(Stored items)
------------
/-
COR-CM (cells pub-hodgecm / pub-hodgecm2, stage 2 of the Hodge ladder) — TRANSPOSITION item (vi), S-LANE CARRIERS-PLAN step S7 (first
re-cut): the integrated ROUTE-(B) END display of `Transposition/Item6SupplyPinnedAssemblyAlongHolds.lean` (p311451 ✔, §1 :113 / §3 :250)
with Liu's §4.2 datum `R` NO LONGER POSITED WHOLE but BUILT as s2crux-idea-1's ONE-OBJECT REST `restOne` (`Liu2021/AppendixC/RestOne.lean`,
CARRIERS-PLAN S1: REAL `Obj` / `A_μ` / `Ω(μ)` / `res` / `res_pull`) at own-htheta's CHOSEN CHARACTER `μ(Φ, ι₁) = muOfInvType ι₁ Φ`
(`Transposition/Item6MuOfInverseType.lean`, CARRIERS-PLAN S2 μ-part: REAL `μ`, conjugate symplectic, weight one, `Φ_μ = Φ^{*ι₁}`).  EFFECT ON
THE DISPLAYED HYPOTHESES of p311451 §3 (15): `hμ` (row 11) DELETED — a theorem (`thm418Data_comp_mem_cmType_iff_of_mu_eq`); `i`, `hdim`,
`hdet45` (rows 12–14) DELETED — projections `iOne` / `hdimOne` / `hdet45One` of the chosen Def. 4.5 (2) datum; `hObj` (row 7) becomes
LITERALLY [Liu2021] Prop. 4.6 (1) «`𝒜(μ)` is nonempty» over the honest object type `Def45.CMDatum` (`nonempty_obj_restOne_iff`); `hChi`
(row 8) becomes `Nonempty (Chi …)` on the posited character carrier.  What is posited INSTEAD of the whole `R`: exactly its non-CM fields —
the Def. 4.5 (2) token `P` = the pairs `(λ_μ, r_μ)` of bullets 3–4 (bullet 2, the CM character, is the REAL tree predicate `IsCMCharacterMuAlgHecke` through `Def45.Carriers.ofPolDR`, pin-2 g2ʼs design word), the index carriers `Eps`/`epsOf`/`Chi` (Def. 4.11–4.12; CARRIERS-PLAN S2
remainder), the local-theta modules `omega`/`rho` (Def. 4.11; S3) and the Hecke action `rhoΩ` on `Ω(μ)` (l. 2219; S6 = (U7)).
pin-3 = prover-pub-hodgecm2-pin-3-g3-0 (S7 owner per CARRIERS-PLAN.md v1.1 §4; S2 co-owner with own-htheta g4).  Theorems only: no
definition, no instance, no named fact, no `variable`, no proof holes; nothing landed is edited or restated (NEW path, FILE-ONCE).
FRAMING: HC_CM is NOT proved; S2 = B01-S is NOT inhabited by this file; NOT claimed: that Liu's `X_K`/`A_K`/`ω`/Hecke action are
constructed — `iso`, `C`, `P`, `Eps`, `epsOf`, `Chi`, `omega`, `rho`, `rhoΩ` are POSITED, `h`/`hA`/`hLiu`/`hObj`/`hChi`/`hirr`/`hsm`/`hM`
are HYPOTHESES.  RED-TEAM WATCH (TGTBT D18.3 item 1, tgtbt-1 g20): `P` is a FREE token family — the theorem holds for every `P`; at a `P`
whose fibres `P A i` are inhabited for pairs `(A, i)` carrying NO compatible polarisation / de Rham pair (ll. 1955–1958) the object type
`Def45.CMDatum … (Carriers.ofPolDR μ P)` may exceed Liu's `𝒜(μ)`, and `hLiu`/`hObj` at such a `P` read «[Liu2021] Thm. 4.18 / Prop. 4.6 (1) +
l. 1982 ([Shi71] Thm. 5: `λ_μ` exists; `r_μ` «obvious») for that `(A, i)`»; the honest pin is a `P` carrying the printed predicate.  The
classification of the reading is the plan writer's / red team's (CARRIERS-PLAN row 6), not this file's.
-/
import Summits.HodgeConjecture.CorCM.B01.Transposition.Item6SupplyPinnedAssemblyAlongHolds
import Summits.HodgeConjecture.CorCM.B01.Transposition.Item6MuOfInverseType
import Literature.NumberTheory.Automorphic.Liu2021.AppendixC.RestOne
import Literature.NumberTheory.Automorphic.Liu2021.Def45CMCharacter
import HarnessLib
------------
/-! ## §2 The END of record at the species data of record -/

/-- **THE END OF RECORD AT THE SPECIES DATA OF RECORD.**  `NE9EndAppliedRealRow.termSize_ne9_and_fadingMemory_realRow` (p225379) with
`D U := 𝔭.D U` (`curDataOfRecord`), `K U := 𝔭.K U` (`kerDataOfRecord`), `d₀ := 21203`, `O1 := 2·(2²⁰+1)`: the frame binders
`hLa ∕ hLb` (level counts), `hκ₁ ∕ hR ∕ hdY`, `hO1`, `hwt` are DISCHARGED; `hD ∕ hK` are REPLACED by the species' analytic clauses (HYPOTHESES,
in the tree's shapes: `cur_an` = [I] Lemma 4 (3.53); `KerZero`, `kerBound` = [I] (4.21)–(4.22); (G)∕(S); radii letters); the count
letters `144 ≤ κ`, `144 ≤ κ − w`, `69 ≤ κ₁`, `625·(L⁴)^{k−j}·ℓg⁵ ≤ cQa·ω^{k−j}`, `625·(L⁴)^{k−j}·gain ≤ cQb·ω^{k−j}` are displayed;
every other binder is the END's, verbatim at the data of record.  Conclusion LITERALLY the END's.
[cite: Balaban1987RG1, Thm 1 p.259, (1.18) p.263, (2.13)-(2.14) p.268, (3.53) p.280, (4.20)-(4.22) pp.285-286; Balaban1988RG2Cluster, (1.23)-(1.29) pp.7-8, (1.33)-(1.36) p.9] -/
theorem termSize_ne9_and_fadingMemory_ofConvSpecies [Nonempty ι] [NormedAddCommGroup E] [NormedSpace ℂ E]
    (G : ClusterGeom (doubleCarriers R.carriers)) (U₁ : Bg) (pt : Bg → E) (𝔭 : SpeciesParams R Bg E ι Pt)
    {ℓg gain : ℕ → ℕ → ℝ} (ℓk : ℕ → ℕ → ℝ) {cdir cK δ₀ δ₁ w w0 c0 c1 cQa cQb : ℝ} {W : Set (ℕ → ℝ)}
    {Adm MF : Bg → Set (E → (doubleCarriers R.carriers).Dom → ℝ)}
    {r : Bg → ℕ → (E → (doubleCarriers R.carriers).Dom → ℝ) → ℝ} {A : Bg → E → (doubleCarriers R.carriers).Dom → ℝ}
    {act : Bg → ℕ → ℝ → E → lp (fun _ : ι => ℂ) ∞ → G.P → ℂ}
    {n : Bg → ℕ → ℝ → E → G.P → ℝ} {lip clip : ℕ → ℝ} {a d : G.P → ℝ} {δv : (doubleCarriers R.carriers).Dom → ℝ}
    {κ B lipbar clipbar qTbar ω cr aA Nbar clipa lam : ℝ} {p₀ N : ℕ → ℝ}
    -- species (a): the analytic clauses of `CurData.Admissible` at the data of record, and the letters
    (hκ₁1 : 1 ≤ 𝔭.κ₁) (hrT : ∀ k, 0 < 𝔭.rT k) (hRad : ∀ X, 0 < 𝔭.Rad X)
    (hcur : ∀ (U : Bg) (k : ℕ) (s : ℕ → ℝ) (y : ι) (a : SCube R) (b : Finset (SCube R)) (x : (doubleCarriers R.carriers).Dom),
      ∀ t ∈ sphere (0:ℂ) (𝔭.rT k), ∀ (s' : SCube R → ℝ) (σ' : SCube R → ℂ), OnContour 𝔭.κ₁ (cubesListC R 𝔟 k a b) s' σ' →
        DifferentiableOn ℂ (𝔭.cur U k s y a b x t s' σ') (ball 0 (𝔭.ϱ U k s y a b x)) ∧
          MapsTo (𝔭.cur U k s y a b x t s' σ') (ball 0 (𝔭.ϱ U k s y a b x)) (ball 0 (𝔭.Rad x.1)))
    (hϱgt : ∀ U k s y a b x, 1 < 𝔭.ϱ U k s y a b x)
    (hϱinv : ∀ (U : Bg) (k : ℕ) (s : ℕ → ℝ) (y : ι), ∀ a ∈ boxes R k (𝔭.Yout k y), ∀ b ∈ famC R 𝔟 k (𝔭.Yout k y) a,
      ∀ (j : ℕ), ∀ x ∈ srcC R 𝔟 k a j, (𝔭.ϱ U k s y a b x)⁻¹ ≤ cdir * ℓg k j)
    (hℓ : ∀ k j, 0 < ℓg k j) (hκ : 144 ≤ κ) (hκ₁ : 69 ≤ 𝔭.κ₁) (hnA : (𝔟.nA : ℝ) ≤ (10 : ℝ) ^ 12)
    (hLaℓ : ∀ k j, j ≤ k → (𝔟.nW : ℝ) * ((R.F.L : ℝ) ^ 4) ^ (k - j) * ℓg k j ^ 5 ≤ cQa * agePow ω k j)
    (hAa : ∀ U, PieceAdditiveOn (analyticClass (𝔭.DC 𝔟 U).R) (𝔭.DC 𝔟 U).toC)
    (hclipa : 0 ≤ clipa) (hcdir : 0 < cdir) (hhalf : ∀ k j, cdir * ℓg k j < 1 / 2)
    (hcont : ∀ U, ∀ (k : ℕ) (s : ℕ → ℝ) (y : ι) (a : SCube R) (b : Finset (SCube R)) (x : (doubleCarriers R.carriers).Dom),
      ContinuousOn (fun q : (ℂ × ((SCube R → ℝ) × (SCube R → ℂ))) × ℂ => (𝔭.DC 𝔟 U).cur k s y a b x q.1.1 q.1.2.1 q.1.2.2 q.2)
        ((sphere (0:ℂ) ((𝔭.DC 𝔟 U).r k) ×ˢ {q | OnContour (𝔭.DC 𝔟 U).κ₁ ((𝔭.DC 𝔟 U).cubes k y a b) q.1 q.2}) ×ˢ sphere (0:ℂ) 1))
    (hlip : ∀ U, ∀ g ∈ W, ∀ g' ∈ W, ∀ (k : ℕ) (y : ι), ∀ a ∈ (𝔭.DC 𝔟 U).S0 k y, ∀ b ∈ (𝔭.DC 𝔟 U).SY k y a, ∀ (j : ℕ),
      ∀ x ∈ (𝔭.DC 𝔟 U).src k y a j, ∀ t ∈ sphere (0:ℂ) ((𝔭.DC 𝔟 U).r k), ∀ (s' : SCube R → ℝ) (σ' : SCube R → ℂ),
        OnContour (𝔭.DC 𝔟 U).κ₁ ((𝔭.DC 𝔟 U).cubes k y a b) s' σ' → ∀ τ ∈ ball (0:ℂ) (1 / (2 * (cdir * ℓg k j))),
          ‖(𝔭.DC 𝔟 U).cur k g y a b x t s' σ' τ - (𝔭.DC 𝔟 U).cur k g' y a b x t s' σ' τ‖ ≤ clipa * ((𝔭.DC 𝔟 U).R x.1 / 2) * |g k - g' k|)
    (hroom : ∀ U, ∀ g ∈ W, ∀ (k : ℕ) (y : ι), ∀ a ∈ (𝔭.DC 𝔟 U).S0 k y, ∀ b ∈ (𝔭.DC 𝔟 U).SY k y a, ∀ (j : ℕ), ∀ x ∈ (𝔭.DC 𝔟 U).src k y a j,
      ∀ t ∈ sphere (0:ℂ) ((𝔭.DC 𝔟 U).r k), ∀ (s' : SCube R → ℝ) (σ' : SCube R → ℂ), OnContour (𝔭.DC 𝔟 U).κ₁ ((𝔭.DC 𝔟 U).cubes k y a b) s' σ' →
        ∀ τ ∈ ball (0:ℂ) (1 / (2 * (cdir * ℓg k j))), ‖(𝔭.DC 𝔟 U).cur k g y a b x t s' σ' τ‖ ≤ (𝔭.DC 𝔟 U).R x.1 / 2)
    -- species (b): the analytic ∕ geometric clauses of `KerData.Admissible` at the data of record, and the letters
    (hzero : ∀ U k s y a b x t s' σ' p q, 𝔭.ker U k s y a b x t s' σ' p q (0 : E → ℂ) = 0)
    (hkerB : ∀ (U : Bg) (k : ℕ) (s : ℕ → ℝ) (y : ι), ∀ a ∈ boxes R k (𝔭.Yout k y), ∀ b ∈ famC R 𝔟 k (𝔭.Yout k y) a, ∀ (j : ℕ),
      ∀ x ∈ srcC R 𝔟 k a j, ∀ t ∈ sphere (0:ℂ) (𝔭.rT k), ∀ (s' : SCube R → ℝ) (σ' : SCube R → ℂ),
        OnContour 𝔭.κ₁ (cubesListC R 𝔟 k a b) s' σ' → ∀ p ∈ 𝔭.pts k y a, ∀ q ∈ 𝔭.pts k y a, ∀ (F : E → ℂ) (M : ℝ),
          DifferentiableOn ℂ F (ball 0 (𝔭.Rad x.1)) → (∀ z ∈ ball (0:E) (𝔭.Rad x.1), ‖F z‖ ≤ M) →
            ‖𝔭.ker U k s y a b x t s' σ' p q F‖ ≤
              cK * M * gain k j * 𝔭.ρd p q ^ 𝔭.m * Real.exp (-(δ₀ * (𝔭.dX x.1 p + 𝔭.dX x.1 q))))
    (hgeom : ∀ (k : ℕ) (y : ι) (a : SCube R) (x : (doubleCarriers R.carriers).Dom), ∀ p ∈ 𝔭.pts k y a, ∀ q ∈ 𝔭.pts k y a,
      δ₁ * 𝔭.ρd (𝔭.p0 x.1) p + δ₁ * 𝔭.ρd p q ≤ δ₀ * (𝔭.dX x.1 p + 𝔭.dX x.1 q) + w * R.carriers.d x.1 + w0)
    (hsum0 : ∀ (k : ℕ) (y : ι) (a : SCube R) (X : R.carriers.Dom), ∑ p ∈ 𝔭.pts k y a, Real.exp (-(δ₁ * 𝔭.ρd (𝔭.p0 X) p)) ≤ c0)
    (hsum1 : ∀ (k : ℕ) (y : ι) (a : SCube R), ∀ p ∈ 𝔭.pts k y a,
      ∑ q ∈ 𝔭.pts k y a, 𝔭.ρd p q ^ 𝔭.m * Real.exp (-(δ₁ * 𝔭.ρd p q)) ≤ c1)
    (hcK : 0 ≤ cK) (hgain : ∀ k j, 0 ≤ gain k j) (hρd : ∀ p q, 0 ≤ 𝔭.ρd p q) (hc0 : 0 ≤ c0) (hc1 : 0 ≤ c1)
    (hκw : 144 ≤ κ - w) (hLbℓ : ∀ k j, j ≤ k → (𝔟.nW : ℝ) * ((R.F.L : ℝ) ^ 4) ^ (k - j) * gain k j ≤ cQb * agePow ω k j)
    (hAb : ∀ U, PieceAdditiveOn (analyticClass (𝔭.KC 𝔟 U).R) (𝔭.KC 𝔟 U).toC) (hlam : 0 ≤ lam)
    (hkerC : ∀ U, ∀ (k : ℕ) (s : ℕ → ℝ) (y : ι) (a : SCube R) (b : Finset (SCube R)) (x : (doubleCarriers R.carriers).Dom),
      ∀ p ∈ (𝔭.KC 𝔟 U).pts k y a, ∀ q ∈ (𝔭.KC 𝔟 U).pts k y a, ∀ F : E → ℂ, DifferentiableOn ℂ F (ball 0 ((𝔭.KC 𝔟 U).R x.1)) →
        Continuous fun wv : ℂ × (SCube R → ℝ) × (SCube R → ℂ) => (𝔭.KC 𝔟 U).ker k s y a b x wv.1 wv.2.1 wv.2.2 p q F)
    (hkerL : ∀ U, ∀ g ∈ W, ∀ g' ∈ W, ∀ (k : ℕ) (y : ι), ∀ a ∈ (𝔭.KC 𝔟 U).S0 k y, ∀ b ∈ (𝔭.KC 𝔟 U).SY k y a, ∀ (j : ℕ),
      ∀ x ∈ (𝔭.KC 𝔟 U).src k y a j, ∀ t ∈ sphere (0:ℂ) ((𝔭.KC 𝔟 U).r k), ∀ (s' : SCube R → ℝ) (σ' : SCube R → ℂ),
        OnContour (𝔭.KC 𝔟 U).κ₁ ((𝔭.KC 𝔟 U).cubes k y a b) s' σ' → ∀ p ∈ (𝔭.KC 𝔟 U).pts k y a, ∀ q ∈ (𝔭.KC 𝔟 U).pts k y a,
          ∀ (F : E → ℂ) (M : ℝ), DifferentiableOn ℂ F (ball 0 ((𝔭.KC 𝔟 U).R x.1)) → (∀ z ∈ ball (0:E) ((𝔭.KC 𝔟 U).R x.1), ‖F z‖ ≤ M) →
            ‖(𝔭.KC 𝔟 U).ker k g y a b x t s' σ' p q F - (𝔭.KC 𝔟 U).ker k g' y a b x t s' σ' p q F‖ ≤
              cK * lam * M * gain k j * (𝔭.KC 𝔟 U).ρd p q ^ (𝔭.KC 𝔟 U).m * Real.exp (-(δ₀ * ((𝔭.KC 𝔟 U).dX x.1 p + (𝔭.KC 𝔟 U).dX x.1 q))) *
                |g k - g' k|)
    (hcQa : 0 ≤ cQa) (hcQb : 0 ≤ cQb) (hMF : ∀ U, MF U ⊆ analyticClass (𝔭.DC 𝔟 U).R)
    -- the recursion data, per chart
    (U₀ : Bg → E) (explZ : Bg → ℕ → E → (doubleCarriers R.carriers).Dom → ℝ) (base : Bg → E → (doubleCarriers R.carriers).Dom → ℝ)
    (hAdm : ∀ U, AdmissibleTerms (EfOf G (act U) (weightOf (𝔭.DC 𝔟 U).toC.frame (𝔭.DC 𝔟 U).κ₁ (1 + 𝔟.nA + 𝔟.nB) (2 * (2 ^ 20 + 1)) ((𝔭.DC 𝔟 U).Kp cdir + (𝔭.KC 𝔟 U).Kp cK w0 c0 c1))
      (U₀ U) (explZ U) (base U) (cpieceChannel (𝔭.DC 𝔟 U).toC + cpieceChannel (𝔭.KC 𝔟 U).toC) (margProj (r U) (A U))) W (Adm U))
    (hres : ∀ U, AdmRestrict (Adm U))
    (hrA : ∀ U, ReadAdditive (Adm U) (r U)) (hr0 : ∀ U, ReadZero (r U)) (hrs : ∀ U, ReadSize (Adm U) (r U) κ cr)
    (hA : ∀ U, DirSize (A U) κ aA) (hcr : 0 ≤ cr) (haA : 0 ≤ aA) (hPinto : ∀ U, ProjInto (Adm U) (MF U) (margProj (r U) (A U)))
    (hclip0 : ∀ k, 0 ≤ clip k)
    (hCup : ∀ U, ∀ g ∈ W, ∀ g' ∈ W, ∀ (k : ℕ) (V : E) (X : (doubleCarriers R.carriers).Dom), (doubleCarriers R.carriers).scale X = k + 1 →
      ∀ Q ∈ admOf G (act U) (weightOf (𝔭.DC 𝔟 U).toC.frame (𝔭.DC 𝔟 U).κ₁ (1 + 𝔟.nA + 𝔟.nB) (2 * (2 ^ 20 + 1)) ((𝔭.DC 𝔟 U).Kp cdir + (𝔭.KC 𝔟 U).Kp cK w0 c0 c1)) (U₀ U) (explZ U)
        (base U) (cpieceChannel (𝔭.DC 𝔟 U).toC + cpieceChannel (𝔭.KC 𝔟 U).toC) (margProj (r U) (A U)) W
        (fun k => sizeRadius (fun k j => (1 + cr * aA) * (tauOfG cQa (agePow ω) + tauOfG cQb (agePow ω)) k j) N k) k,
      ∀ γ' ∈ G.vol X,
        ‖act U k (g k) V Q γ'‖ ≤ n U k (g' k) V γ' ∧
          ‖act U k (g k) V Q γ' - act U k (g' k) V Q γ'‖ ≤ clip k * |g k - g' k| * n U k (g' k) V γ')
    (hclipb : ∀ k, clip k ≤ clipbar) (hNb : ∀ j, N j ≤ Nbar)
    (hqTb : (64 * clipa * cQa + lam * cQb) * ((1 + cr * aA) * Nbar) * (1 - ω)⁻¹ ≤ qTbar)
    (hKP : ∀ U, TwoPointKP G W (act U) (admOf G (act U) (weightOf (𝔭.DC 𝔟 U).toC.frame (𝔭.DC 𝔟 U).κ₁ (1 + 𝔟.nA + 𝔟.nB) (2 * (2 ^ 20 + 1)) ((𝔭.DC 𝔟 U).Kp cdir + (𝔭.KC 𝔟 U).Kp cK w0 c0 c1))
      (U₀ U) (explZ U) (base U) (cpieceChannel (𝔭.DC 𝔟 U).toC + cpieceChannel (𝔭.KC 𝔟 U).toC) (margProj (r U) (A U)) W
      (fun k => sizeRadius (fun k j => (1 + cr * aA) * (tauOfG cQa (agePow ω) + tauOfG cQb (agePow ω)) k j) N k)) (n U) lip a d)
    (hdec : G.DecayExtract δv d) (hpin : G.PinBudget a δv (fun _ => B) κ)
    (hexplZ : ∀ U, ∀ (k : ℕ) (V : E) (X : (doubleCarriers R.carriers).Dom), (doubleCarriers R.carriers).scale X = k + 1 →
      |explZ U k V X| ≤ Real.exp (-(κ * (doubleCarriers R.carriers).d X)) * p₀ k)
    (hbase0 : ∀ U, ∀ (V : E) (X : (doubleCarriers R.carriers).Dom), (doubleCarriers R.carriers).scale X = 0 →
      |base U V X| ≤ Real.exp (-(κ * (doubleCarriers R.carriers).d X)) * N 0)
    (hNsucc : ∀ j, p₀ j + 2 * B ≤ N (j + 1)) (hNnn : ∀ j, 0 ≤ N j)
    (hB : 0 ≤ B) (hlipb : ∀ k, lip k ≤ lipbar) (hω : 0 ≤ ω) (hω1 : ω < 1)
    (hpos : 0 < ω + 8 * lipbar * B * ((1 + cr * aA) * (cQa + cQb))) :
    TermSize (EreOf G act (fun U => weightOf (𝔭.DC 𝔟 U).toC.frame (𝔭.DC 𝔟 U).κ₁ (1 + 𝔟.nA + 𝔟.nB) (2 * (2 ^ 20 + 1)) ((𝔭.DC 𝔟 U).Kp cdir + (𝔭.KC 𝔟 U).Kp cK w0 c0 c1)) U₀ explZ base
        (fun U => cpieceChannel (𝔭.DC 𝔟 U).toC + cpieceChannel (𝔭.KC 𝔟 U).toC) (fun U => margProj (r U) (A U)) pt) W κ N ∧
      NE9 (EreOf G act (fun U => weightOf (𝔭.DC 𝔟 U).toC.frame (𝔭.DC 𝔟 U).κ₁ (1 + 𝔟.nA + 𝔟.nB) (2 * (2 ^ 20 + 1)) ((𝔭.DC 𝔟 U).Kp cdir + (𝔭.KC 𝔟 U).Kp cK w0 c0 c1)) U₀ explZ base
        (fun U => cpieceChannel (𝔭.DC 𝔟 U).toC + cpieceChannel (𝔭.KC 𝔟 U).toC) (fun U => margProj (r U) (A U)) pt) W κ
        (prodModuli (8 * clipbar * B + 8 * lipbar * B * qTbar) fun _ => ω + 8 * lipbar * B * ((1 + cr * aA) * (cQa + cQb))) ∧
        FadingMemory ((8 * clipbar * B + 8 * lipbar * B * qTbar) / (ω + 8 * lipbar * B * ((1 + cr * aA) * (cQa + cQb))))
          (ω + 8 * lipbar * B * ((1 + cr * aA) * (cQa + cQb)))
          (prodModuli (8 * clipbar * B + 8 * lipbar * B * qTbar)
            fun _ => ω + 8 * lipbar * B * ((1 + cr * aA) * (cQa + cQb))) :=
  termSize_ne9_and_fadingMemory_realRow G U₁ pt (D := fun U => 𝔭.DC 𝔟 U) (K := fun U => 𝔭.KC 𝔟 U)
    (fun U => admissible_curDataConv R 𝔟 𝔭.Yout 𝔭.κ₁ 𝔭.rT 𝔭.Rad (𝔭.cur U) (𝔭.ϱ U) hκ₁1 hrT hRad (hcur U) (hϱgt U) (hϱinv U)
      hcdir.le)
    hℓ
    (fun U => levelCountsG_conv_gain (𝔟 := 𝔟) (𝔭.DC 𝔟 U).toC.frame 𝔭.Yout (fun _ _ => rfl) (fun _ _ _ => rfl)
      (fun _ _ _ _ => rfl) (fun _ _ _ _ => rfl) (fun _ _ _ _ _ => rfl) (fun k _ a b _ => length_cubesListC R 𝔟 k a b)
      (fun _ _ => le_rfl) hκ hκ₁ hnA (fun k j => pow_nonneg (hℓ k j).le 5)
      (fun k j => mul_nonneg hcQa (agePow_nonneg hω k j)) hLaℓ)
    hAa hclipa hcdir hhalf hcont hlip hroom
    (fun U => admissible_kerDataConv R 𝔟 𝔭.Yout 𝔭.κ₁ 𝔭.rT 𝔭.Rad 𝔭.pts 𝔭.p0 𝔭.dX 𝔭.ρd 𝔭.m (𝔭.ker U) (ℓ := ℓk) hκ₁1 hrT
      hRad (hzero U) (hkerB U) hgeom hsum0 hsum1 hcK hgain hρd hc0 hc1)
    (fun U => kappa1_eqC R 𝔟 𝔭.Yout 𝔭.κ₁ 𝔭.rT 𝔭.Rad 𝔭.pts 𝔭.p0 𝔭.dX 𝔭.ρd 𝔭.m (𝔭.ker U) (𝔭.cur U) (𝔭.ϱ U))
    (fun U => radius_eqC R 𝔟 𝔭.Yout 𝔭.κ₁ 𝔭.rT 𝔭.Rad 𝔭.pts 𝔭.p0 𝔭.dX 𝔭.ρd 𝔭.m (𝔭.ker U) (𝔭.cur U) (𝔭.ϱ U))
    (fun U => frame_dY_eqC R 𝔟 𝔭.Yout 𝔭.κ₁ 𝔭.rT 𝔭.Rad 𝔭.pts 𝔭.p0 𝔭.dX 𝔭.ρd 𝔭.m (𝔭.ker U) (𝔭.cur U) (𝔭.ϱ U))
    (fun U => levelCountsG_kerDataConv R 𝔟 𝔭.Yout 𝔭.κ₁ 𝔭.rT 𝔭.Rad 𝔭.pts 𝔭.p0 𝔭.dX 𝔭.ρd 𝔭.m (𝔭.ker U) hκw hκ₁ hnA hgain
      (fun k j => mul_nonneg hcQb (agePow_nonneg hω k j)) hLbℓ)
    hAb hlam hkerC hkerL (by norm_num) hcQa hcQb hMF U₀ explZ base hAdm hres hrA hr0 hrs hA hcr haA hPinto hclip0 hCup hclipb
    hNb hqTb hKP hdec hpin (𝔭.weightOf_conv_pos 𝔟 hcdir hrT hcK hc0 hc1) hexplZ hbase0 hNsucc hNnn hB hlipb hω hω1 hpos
------------
[GOAL OF THE EXERCISE]:
Reproduce the lines of the entries above from the one with "Prop. 4.6 (1) +" to the one with "import HarnessLib", both included, exactly and without any other line.

[ANSWER BELOW]:
`Def45.CMDatum … (Carriers.ofPolDR μ P)` may exceed Liu's `𝒜(μ)`, and `hLiu`/`hObj` at such a `P` read «[Liu2021] Thm. 4.18 / Prop. 4.6 (1) +
l. 1982 ([Shi71] Thm. 5: `λ_μ` exists; `r_μ` «obvious») for that `(A, i)`»; the honest pin is a `P` carrying the printed predicate.  The
classification of the reading is the plan writer's / red team's (CARRIERS-PLAN row 6), not this file's.
-/
import Summits.HodgeConjecture.CorCM.B01.Transposition.Item6SupplyPinnedAssemblyAlongHolds
import Summits.HodgeConjecture.CorCM.B01.Transposition.Item6MuOfInverseType
import Literature.NumberTheory.Automorphic.Liu2021.AppendixC.RestOne
import Literature.NumberTheory.Automorphic.Liu2021.Def45CMCharacter
import HarnessLib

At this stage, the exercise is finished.